Background: The intricate relationship between mental health disorders, notably anxiety and depression, and chest pain associated with non-obstructive coronary artery disease has become a focus of investigation.

Methods: This study from the Coronary Microvascular Disease Registry (CMDR) evaluated the association of mental health disorders and coronary microvascular dysfunction (CMD) among patients with angina with no obstructive coronary artery disease (ANOCA) who had undergone comprehensive invasive physiological testing for CMD. Clinical data regarding baseline characteristics, comorbidities, and noninvasive cardiac testing were obtained from chart review. The primary outcome of interest was the potential relationship between mental health diagnoses and the presence of CMD.

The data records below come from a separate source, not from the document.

/-!
# Nolin's Thm. 27 (`j = 1`) from four named facts: the critical half-plane two-arm leaf removed (proofs only)

Topic `Literature/Probability/Percolation`; family `crit-perc`. PROOFS ONLY: no new definition, no
new named fact. Sequel of `OneArmPivotalLayerSub.lean` for the named fact `Nolin2008_thm27_oneArm`
(`NearCriticalScaling.lean`; Nolin 2008, §6.1, Thm. 27 [arXiv 0711.4948: Thm. 26], `j = 1`:
`c π₁(N) ≤ P_p(0 ↔ ∂Λ_N) ≤ C π₁(N)` for `p ≠ 1/2` near `1/2`, `N ≤ L_ε(p)`, every `ε ∈ (0, 1/2)`).

## What changed

The tree's `Nolin2008_thm27_oneArm_of_facts` (`OneArmPivotalLayerSub.lean`) derives Nolin's
theorem from FIVE named facts of Kesten's near-critical theory: `Werner2009_fourArm_quasiMult`,
`Werner2009_fourArm_lowerBound`, `Nolin2008_halfPlane_twoArm`, `Werner2009_halfPlane_twoArm`,
`Werner2009_pivotal_lowerBound`. The critical half-plane two-arm bound `Nolin2008_halfPlane_twoArm`
(Nolin 2008, Thm. 24 (i), for EVERY colour pair, in particular two closed arms — the monochromatic
case resting on the colour-switching argument of §4.6) entered only through the super-critical half,
taken there from `Werner2009_oneArm_nearCritical_of_facts` (`ParaPivotalSumBounds.lean`), whose
boundary layer (`OneArmPivotalLayer.lean`) bounds the two closed arms near `∂Λ_N` at `p > 1/2` by
their critical probability. But the boundary layer of `OneArmPivotalLayerSub.lean` already treats
BOTH sides of `1/2` with the mixed (one open, one closed) half-plane pair, i.e. with Werner's
near-critical bound `Werner2009_halfPlane_twoArm` alone (`oneArmPivotalSum_le_twoSided`: Werner's (C)
`Σ_v P_t(v pivotal for 0 ↔ ∂Λ_N) ≤ C N² π̂_t(r₀, N) P_t(0 ↔ ∂Λ_N)` for `|t - 1/2| < δ`, `t ≠ 1/2`,
`4N ≤ L_ε(t)`). This file runs the super-critical integration on that two-sided estimate as well:

* `oneArm_super_of_para_pivotal_bound_div` — the super-critical half of Thm. 27 from the merged
  pivotal estimate `Σ_v P_t(v pivotal) ≤ K · (Σ_x P_t(x pivotal for H(N))) · P_t(0 ↔ ∂Λ_N)` assumed
  only for `t ∈ (1/2, 1/2 + δ)`, `n₁ ≤ N`, `C N ≤ L_ε(t)`: integrate Werner's potential
  `h_t(N') = P_t(H(N'))`, `H(N') = LR(2N', N')`, from `1/2` to `p` at `N' = ⌊N/4^C⌋`
  (`real_triOneArm_le_exp_mul_of_pivotal`), then `P_p(0 ↔ ∂Λ_N) ≤ P_p(0 ↔ ∂Λ_{N'})` and
  `π₁(N') ≤ c^{-C} π₁(N)` (critical extendability, `real_triOneArm_extend_iter` at `t = 1/2`) — the
  mirror image of `oneArm_sub_of_para_pivotal_bound_div`;
* `oneArm_super_para_pivotal_bound_of_lower`, `oneArm_sub_para_pivotal_bound_of_lower` — the merged
  estimate on each side of `1/2` from (C) two-sided and the LOWER half of Werner's Lemma 6.2
  (`c N² π̂_t(r₀, N) ≤ Σ_x P_t(x pivotal for H(N))`, `1/2 ≤ t < 1/2 + δ`, `N ≤ L(t, ε)`), both as
  fact-free `∀∃` hypotheses; on the sub-critical side (A) is used at the dual parameter `1 - t` with
  `π̂_{1-t} = π̂_t` (`fourArmProbAt_symm`), the potential being the easy-way crossing `LR(N, 2N)` whose
  pivotal count at `t` is `paraPivotalSum (1 - t) N` (`OneArmPivotalLayerSub.lean`);
* `Nolin2008_thm27_oneArm_of_twoSided_of_lower` — **Thm. 27 (`j = 1`) from (C) two-sided and
  (A, lower bound)**, by `Nolin2008_thm27_oneArm_of_halves`;
* `Nolin2008_thm27_oneArm_of_facts4` — **Thm. 27 (`j = 1`) from the FOUR named facts
  `Werner2009_fourArm_quasiMult` (Werner 2009, Cor. 6.2), `Werner2009_fourArm_lowerBound` (§3),
  `Werner2009_halfPlane_twoArm` (§3 ¶1) and `Werner2009_pivotal_lowerBound` (proof of Lemma 6.2)**:
  (C) two-sided is `oneArmPivotalSum_le_twoSided`, (A, lower) is `paraPivotalSum_lower_of_fact`.
  The discharge of `Nolin2008_thm27_oneArm` is this theorem applied to the four `_holds`, once they
  exist; `Nolin2008_halfPlane_twoArm` is no longer a leaf.

## References

* P. Nolin, Near-critical percolation in two dimensions, *Electron. J. Probab.* 13 (2008)
  1562–1623, §6.1–6.2, Thm. 27 and its proof, Case 1 (arXiv 0711.4948: Thm. 26, pp. 18–22)
  [Nolin2008].
* W. Werner, *Lectures on two-dimensional critical percolation*, IAS/Park City Math. Ser. 16
  (2009), Lecture 6, §3, Cor. 6.2, Lemma 6.2 and §5 ("Using differential inequalities for the
  one-arm event") [WernerPCMI2009].
* H. Kesten, Scaling relations for 2D-percolation, *Comm. Math. Phys.* 109 (1987) 109–156
  [KestenScalingCMP1987].

Tree: `oneArmPivotalSum_le_twoSided`, `oneArm_sub_of_para_pivotal_bound_div`
(`OneArmPivotalLayerSub.lean`), `paraPivotalSum_lower_of_fact` (`ParaPivotalSumBounds.lean`),
`real_triOneArm_le_exp_mul_of_pivotal`, `exists_pos_le_critOneArmProb`
(`WernerPivotalEstimatesProofs.lean`), `real_triOneArm_extend_iter`, `le_four_pow_self`,
`charLength_le_charLength_of_half_lt`, `Nolin2008_thm27_oneArm_of_halves`
(`NearCriticalScalingOneArmProofs.lean`), `fourArmProbAt_symm`, `symm_mem_of_lt_half`
(`NearCriticalFourArmFactsSymm.lean`), `charLength_le_charLengthW`, `charLengthW_symm`
(`WernerCorrelationLength(Proofs).lean`), `triOneArm_anti` (`NearCriticalCorrelationLength.lean`).
-/

noncomputable section

open MeasureTheory Set Finset Real
open scoped unitInterval

namespace Literature.Probability.Percolation

open LatticeModels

Results: Of patients included in the CMDR, 27 % (41/152) had at least one documented mental health disorder diagnosis (International Classification of Diseases, Tenth Revision codes) and CMD. There was no difference in mental health diagnosis prevalence between CMD-positive and CMD-negative patients (21.1 % vs. 28.9 %, p = 0.34). The most common mental health diagnoses were depression (15.8 %) and anxiety (15.8 %). Furthermore, 46.3 % (19/41) of patients with mental health disorders were prescribed psychiatric medications, with the most common being benzodiazepines (26.8 %).

Conclusion: Patients with chest pain not due to CMD did not have an increased prevalence of mental health disorders compared with patients with ANOCA due to CMD, challenging the notion of a psychosomatic component in the pathogenesis of ANOCA.